Саммер | страница 42



Имена обводились, подчеркивались, вычеркивались. Ежедневник подолгу лежал открытым на каком-нибудь развороте — отец, видимо, надеялся, что именно в нем скрыт ответ, — и нам казалось: если долго всматриваться в записи, они превратятся в картинки, и мы попадем прямо к Саммер, туда, где она гостит у одного из этих парней, листает комиксы на диване или чистит апельсин в саду. Нужно только верить и расслабиться.

Отец звонил куда-то, закрываясь в кабинете — я подкрадывался к двери и слышал мягкий голос, слышал мужественные нотки, но когда он выходил, то казался в ярости, лицо его было не узнать. Он выходил из себя, «сволочь он, после всего что я для него сделал», и я спрашивал себя, не обо мне ли он говорит.


После каникул я вернулся в школу Флоримон. В коридорах все выглядело удивительно знакомым и одновременно другим. Саммер, Джил, Коко и Алексию заменила другая группа девушек — они расцвели за каникулы и носили джинсы-варенки в облипку, их волосы выгорели на солнце, — и мы, парни, мечтали о них, забыв тех, что были раньше, хотя те, другие, казались незабываемыми. Саммер ушла под воду, как луга по берегам реки Арв[14] в сентябре во время разлива — невозможно даже вообразить, что эта вода уйдет когда-нибудь и вновь распустятся дикие цветы.

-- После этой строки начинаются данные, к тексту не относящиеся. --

import Summits.BirchSwinnertonDyer.Rank1Residual.Additive.X4TamDefectAdditivePrime
import Summits.BirchSwinnertonDyer.Rank1Residual.X4.IharaSurjOfThreeLevel
import HarnessLib

/-!
# The two PRINTED inputs behind `IharaSurjectiveAtAdditive`: the three-level Ihara lemma (curve-free) and the support annihilator (Carayol–Livné) (cell `b2b-bsdres`, seat additive-p4, line V48)

HONEST FRAMING (verbatim, cell `b2b-bsdres`): the goal of the cell is to DELETE the COMBINATION-SHAPED
residual classes for ALL analytic-rank `≤ 1` curves over `ℚ` — "full BSD formula for every rank `≤ 1`
curve in class `C`" assembled STRICTLY from published theorems — so that the rank-`≤ 1` remainder
becomes exactly the CONSTRUCTION-SHAPED classes, which are TYPED (missing-input Props), NOT attempted;
this is not "finishing BSD". This file: a research-route file of the CLASS-CLOSURE lane (class N11
TAM-DEFECT₂(3), sub-class NL): TWO typed statements (`@[conjecture] def`, asserting nothing) that
FACTOR the typed target `IharaSurjectiveAtAdditive` of `Additive/X4TamDefectAdditivePrime` into
its two printed ingredients, and the kernel theorem composing them (via
`X4/IharaSurjOfThreeLevel.surjAt_of_iharaThree_of_annihilator`). Nothing booked; X4 stays
CONSTRUCTION-SHAPED; no Literature fact (neither ingredient is held in citable `Γ₀` form).

* `IharaLemmaThreeLevel` — CURVE-FREE: for `M = M′ℓ` with `ℓ ∤ M′` and every maximal ideal `𝔫` of
  `𝕋̃ = ℤ[T_r : r ∤ Mℓ]` with `2 ∉ 𝔫`, `ℓ ∉ 𝔫`, not Eisenstein, some `s ∉ 𝔫` lifts every pair of
  level-`M` cycles `(x, y)` with `β′_* x = α′_* y` to a level-`Mℓ` cycle over `(s x, s y)` — the
  middle exactness of `H₁(X₀(M′ℓ²)) → H₁(X₀(M′ℓ))² → H₁(X₀(M′))` after localisation at `𝔫`
  (Wiles 1995 Lemma 2.5 / (2.13) = Darmon–Diamond–Taylor Lemma 4.28 (b), printed for `Y₁(M′ℓ, ℓ²)` with
  `ℤ_q`-coefficients, `q` odd, `q ≠ ℓ`; with Lemma 4.30 for `X₁(M′, ℓ^k)` at non-Eisenstein `𝔫`,
  p. 137; the `Γ₀` version "supported only at Eisenstein maximal ideals" is Diamond–Ribet 1997 §4.4).
  The binders `2 ∉ 𝔫`, `ℓ ∉ 𝔫` are the printed ones (`q` odd, `q ≠ ℓ`). This is the statement V47
  wanted as a Literature fact; it is typed here because no held source prints the `Γ₀` form.
* `SupportAnnihilatorAtAdditive W p M′ ℓ f` — ROW-LOCAL: for the NL row data (additive `ℓ`,
  `3 ∣ c_ℓ`, …) and every maximal `𝔫 ∋ p, T_r − a_r(W)`, some `s₁ ∉ 𝔫` kills both push-forwards
  `H₁(X₀(M), ℤ) → H₁(X₀(M′), ℤ)` — "`𝔫` is not in the support of the level-`M′ = N/ℓ²` homology".
  In print as the conjunction of (a) Carayol 1986 / Livné 1989: the prime-to-`p` Artin conductor of
  `ρ̄_g` divides the level of `g` (Edixhoven 1997, §1, "it follows easily that `N(ρ_f)` divides `N`"),
  and (b) `ρ̄ = W[3]` IS ramified at `ℓ` (inertia the tame `C₃`, unipotent non-trivial mod `3`:
  module docstring of `Additive/X4TamDefectAdditivePrime`), so no eigenform of level `M′`
  (`ℓ ∤ M′`) is congruent to `f`; the tree has no mod-`p` Galois representation attached to a
  Hecke eigensystem at `ℓ ∥ M`, hence a TARGET. Decided per row by the seat's instrument E6
  (`supp_prime_to_l = 0` on every row computed).
* `iharaSurjectiveAtAdditive_of_threeLevel_of_support`: the two statements (with the numerals
  `M′ℓ = M`, `ℓ ∤ M′`) IMPLY `IharaSurjectiveAtAdditive W p ℓ f`.

## References

* H. Darmon, F. Diamond, R. Taylor, *Fermat's Last Theorem* (1995), Lemma 4.28 (b), Lemma 4.30, §4.5 p. 137. [cite: DarmonDiamondTaylor1995, Lemma 4.28 (a)–(b), Lemma 4.30 (a)–(b), §4.5 pp. 135–137]
* F. Diamond, K. Ribet, in Cornell–Silverman–Stevens (1997), §4.4 (10)–(11), Lemma 4.6. [cite: DiamondRibet1997, §4.4 Lemma 4.6]
* H. Carayol, Ann. Sci. ÉNS 19 (1986) 409–468, Théorème (A); B. Edixhoven in Cornell–Silverman–Stevens (1997) §1 p. 224. [cite: CarayolASENS1986, Théorème (A), pp. 410–411] [cite: Edixhoven1997, §1 p. 224]
* A. Wiles, Ann. of Math. 141 (1995), Lemma 2.5 p. 493, (2.13) p. 494, pp. 494–495. [cite: Wiles1995Annals, Lemma 2.5 p. 493; (2.13) p. 494; pp. 494–495 (J_H, three-copy form)]
-/

noncomputable section

open scoped MatrixGroups ModularForm Classical

open CongruenceSubgroup

open Literature.NumberTheory.EllipticCurves Literature.NumberTheory.EllipticCurves.ModularForms

namespace Summit.BirchSwinnertonDyer.Rank1Residual.LevelLowering

/-! ### §1 The two typed ingredients -/

section Targets

/-- **THE THREE-LEVEL IHARA LEMMA FOR `Γ₀`, LOCALISED (typed statement; curve-free).** For
`M = M′ℓ` with `ℓ ∤ M′` prime, `𝕋̃ = ℤ[T_r : r ∤ Mℓ]` (level-`M` operators,
`HeckeRing0.primeTo M 2 (Mℓ)`), and every maximal ideal `𝔫 ⊂ 𝕋̃` with `2 ∉ 𝔫`, `ℓ ∉ 𝔫`, NOT
Eisenstein: some `s ∈ 𝕋̃ ∖ 𝔫` such that every pair of cycles `x, y ∈ H₁(X₀(M), ℤ)` with
`β′_* x = α′_* y` (`α′ = [1], β′ = [ℓ] : S₂(Γ₀(M′)) → S₂(Γ₀(M))`) lifts to a cycle
`z ∈ H₁(X₀(Mℓ), ℤ)` with `α_* z = s x`, `β_* z = s y` — the localisation at `𝔫` of
`H₁(X₀(M′ℓ²)) → H₁(X₀(M′ℓ))² → H₁(X₀(M′))` is exact in the middle. STATUS: a THEOREM in print for
the curves `Y₁(M′ℓ, ℓ²) → Y₁(M′ℓ)² → Y₁(M′)` with `ℤ_q`-coefficients, `q` odd, `q ≠ ℓ`, `M′ > 3`
(Wiles 1995 (2.13) = Darmon–Diamond–Taylor Lemma 4.28 (b)), for `X₁(M′, ℓ^k)` after localisation at
a non-Eisenstein `𝔫` (Wiles Lemma 2.5 p. 493; DDT p. 137 with Lemma 4.30), and for `Γ_H ⊇ Γ₀` in the
THREE-COPY form after the same localisation (Wiles pp. 494–495; DDT p. 137, last display); the `Γ₀`
middle-exactness is asserted in Diamond–Ribet 1997 §4.4 ("the cokernel is supported only at
Eisenstein maximal ideals"). The printed binders `N > 3` (DDT 4.28 (b)) / `N_Σ > 3p` (DR 4.6) are
dropped here: Wiles p. 494 removes them after the localisation. The pure-`Γ₀` two-step form is not
displayed verbatim in the held sources, hence TYPED, not a Literature fact. Nothing asserted.
[cite: Wiles1995Annals, Lemma 2.5 p. 493; (2.13) p. 494; pp. 494–495 (J_H, three-copy form)]
[cite: DarmonDiamondTaylor1995, Lemma 4.28 (a)–(b), Lemma 4.30 (a)–(b), §4.5 pp. 135–137]
[cite: DiamondRibet1997, §4.4 Lemma 4.6] -/
@[conjecture] def IharaLemmaThreeLevel : Prop :=
  ∀ (M' M : ℕ) [NeZero M'] [NeZero M] (ℓ : ℕ) [Fact ℓ.Prime], M' * ℓ = M → ¬ ℓ ∣ M' →
    ∀ 𝔫 : Ideal (HeckeRing0.primeTo M 2 (M * ℓ)), 𝔫.IsMaximal →
      (2 : HeckeRing0.primeTo M 2 (M * ℓ)) ∉ 𝔫 →
      ((ℓ : ℕ) : HeckeRing0.primeTo M 2 (M * ℓ)) ∉ 𝔫 →
      ¬ HeckeRing0.primeTo.IsEisenstein 𝔫 →
      ∃ s : HeckeRing0.primeTo M 2 (M * ℓ), s ∉ 𝔫 ∧
        ∀ x ∈ periodHomology M, ∀ y ∈ periodHomology M,
          (degeneracyMap0 M' M ℓ 2).dualMap x = (degeneracyMap0 M' M 1 2).dualMap y →
          ∃ z ∈ periodHomology (M * ℓ),
            (degeneracyMap0 M (M * ℓ) 1 2).dualMap z = (s : HeckeRing0 M 2) • x ∧
            (degeneracyMap0 M (M * ℓ) ℓ 2).dualMap z = (s : HeckeRing0 M 2) • y

variable (W : WeierstrassCurve ℚ) [W.IsGloballyMinimal] (p : ℕ) [Fact p.Prime]
  (M' : ℕ) [NeZero M'] {M : ℕ} [NeZero M] (ℓ : ℕ) [Fact ℓ.Prime] (f : CuspForm (Gamma0 (M * ℓ)) 2)

/-- **THE SUPPORT ANNIHILATOR AT AN ADDITIVE DEFECT PRIME (typed target; row-local).** Row data
as in `MazurPrincipleNewVanishingAdditive` (newform `f` of `W` at `N = Mℓ`, `p` odd, `W[p]`
irreducible, `ℓ ≠ p`, `ℓ ∣ M`, `ℓ` additive with `p ∣ c_ℓ` — forcing `p = 3`, type IV/IV*), and
`M′ℓ = M`. Then for every maximal `𝔫 ⊂ 𝕋̃` containing `p` and all `T_r − a_r(W)` (`r ∤ Mℓ`) some
`s₁ ∈ 𝕋̃ ∖ 𝔫` kills both push-forwards of level-`M` cycles to level `M′`:
`β′_*(s₁ x) = 0 = α′_*(s₁ x)` — `𝔫` is not in the support of `H₁(X₀(M′), ℤ)`. STATUS: in print as
(Carayol 1986 Thm. (A) / Livné 1989: the prime-to-`p` conductor of `ρ̄_g` divides the level of `g`;
Edixhoven 1997 §1 "it follows easily that `N(ρ_f)` divides `N`") + (the ramification of `ρ̄ = W[3]`
at `ℓ`: tame inertia `C₃`, unipotent non-trivial mod `3`), which together say that no eigenform of
level `M′` (`ℓ ∤ M′`) is congruent to `f` outside `Mℓ`; not typable in the tree (no mod-`p` Galois
representation attached to a Hecke eigensystem at level `M`), hence a TARGET. Decided per row by the
seat's instrument E6 (EVIDENCE). Nothing asserted. [cite: CarayolASENS1986, Théorème (A), pp. 410–411]
[cite: Edixhoven1997, §1 p. 224] [cite: DiamondRibet1997, §4.4 Lemma 4.6] -/
@[conjecture] def SupportAnnihilatorAtAdditive : Prop :=
  IsNewformOf W f → W.conductorNorm ℤ = M * ℓ → p ≠ 2 → W.HasIrreducibleModPGaloisRep p →
    ℓ ≠ p → ℓ ∣ M → (ℓ : ℤ) ∣ W.minimalDiscriminantInt →
    (ℓ : ℤ) ∣ (WeierstrassCurve.integralModelInt W).c₄ →
    p ∣ (W.baseChange ℚ_[ℓ]).localTamagawaNumber ℤ_[ℓ] → M' * ℓ = M →
    ∀ 𝔫 : Ideal (HeckeRing0.primeTo M 2 (M * ℓ)), 𝔫.IsMaximal →
      (p : HeckeRing0.primeTo M 2 (M * ℓ)) ∈ 𝔫 →
      (∀ (r : ℕ) (hr : r.Prime) (hrS : ¬ r ∣ M * ℓ),
        HeckeRing0.primeTo.T M 2 (M * ℓ) hr hrS -
          ((W.LFunction r : ℤ) : HeckeRing0.primeTo M 2 (M * ℓ)) ∈ 𝔫) →
      ∃ s₁ : HeckeRing0.primeTo M 2 (M * ℓ), s₁ ∉ 𝔫 ∧
        ∀ x ∈ periodHomology M,
          (degeneracyMap0 M' M ℓ 2).dualMap ((s₁ : HeckeRing0 M 2) • x) = 0 ∧
          (degeneracyMap0 M' M 1 2).dualMap ((s₁ : HeckeRing0 M 2) • x) = 0

end Targets

/-! ### §2 The composition -/

section Compose

/-- If an ideal contains the images of two coprime naturals, it contains `1`. [folklore] -/
private theorem one_mem_of_coprime_natCast_mem {R : Type*} [CommRing R] {I : Ideal R} {a b : ℕ}
    (h : Nat.Coprime a b) (ha : (a : R) ∈ I) (hb : (b : R) ∈ I) : (1 : R) ∈ I := by
  obtain ⟨u, v, huv⟩ := Nat.isCoprime_iff_coprime.mpr h
  have e : ((u * a + v * b : ℤ) : R) = 1 := by rw [huv, Int.cast_one]
  rw [← e]
  push_cast
  exact I.add_mem (I.mul_mem_left _ ha) (I.mul_mem_left _ hb)

variable {W : WeierstrassCurve ℚ} [W.IsGloballyMinimal] {p : ℕ} [hp : Fact p.Prime]
  {M' : ℕ} [NeZero M'] {M : ℕ} [NeZero M] {ℓ : ℕ} [hℓ : Fact ℓ.Prime] {f : CuspForm (Gamma0 (M * ℓ)) 2}

/-- **(IS) ⟸ THREE-LEVEL IHARA + SUPPORT ANNIHILATOR** (numerals `M′ℓ = M`, `ℓ ∤ M′`): the typed
target `IharaSurjectiveAtAdditive W p ℓ f` follows from `IharaLemmaThreeLevel` and
`SupportAnnihilatorAtAdditive W p M′ ℓ f` by `surjAt_of_iharaThree_of_annihilator` (`t = s s₁`);
the printed binders `2 ∉ 𝔫`, `ℓ ∉ 𝔫` hold because `p ∈ 𝔫` with `p` an odd prime `≠ ℓ` and `𝔫`
proper. [cite: DiamondRibet1997, §4.4 Lemma 4.6]
[cite: DarmonDiamondTaylor1995, Lemma 4.28 (a)–(b), Lemma 4.30 (a)–(b), §4.5 pp. 135–137] -/
theorem iharaSurjectiveAtAdditive_of_threeLevel_of_support (hI3 : IharaLemmaThreeLevel)
    (hsupp : SupportAnnihilatorAtAdditive W p M' ℓ f) (hM : M' * ℓ = M) (hℓM' : ¬ ℓ ∣ M') :
    IharaSurjectiveAtAdditive W p ℓ f := by
  intro hf hN hp2 hirr hℓp hℓM hΔ hc₄ hcℓ 𝔫 h𝔫 hp𝔫 hT hE
  have h1 : (1 : HeckeRing0.primeTo M 2 (M * ℓ)) ∉ 𝔫 := fun h ↦
    h𝔫.ne_top ((Ideal.eq_top_iff_one 𝔫).mpr h)
  have h2 : (2 : HeckeRing0.primeTo M 2 (M * ℓ)) ∉ 𝔫 := by
    intro h2
    refine h1 (one_mem_of_coprime_natCast_mem (a := 2) (b := p) ?_ (by exact_mod_cast h2) hp𝔫)
    exact (Nat.coprime_primes Nat.prime_two hp.out).mpr (Ne.symm hp2)
  have hℓ𝔫 : ((ℓ : ℕ) : HeckeRing0.primeTo M 2 (M * ℓ)) ∉ 𝔫 := by
    intro hℓ𝔫
    refine h1 (one_mem_of_coprime_natCast_mem (a := ℓ) (b := p) ?_ hℓ𝔫 hp𝔫)
    exact (Nat.coprime_primes hℓ.out hp.out).mpr hℓp
  obtain ⟨s, hs, h3⟩ := hI3 M' M ℓ hM hℓM' 𝔫 h𝔫 h2 hℓ𝔫 hE
  obtain ⟨s₁, hs₁, hann⟩ := hsupp hf hN hp2 hirr hℓp hℓM hΔ hc₄ hcℓ hM 𝔫 h𝔫 hp𝔫 hT
  exact surjAt_of_iharaThree_of_annihilator 𝔫 h𝔫.isPrime hs h3 hs₁ hann

end Compose

end Summit.BirchSwinnertonDyer.Rank1Residual.LevelLowering

end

Девятиклассники как-то по-новому суетились: мальчишки смеялись громче, девчонки вертелись за партами и бросали на них томные взгляды. На переменах жизнь била ключом, коридоры гудели как ульи, хотя, может, мне так казалось из-за контраста с моим летним одиночеством, с его ледяной тишиной.

От того лета не осталось ничего или почти ничего, оно сгинуло за завесой дождя. Я не думал о Саммер — меня захватил водоворот школьного года, мощью напоминающий огромные океанские течения, бороться с которыми нет смысла. Отец Фелисите, директор заведения, лет десять назад сказавший мне после собеседования едва ли пару слов и не задавший ни единого вопроса — зато он много рассуждал о нашей семье, особенно об отце, и сосал при этом фиалковые конфетки, жадно загребая их из железной коробочки, слишком изысканной для его толстых пальцев, — так вот, отец Фелисите вызвал меня к себе через несколько недель после начала занятий. Поговаривали, что по субботам он возил мальчиков из интерната в город пропустить пару стаканчиков, вел себя при этом странно и платил за выпивку, но все это происходило в какой-то иной реальности. Он встретил меня в своем кабинете, похожем на тесный шкаф, и уставился на меня — над его черепом кружились частички пыли, черная рубашка слишком плотно обхватывала шею, и я ждал приговора, исключения, отправки домой из-за того, что в моем шкафчике в раздевалке нашли травку, мои оценки еще хуже, чем в прошлом году, а сам он распознал мою суть и видит темную сторону моей души так же легко, как если бы она лежала перед ним на столе.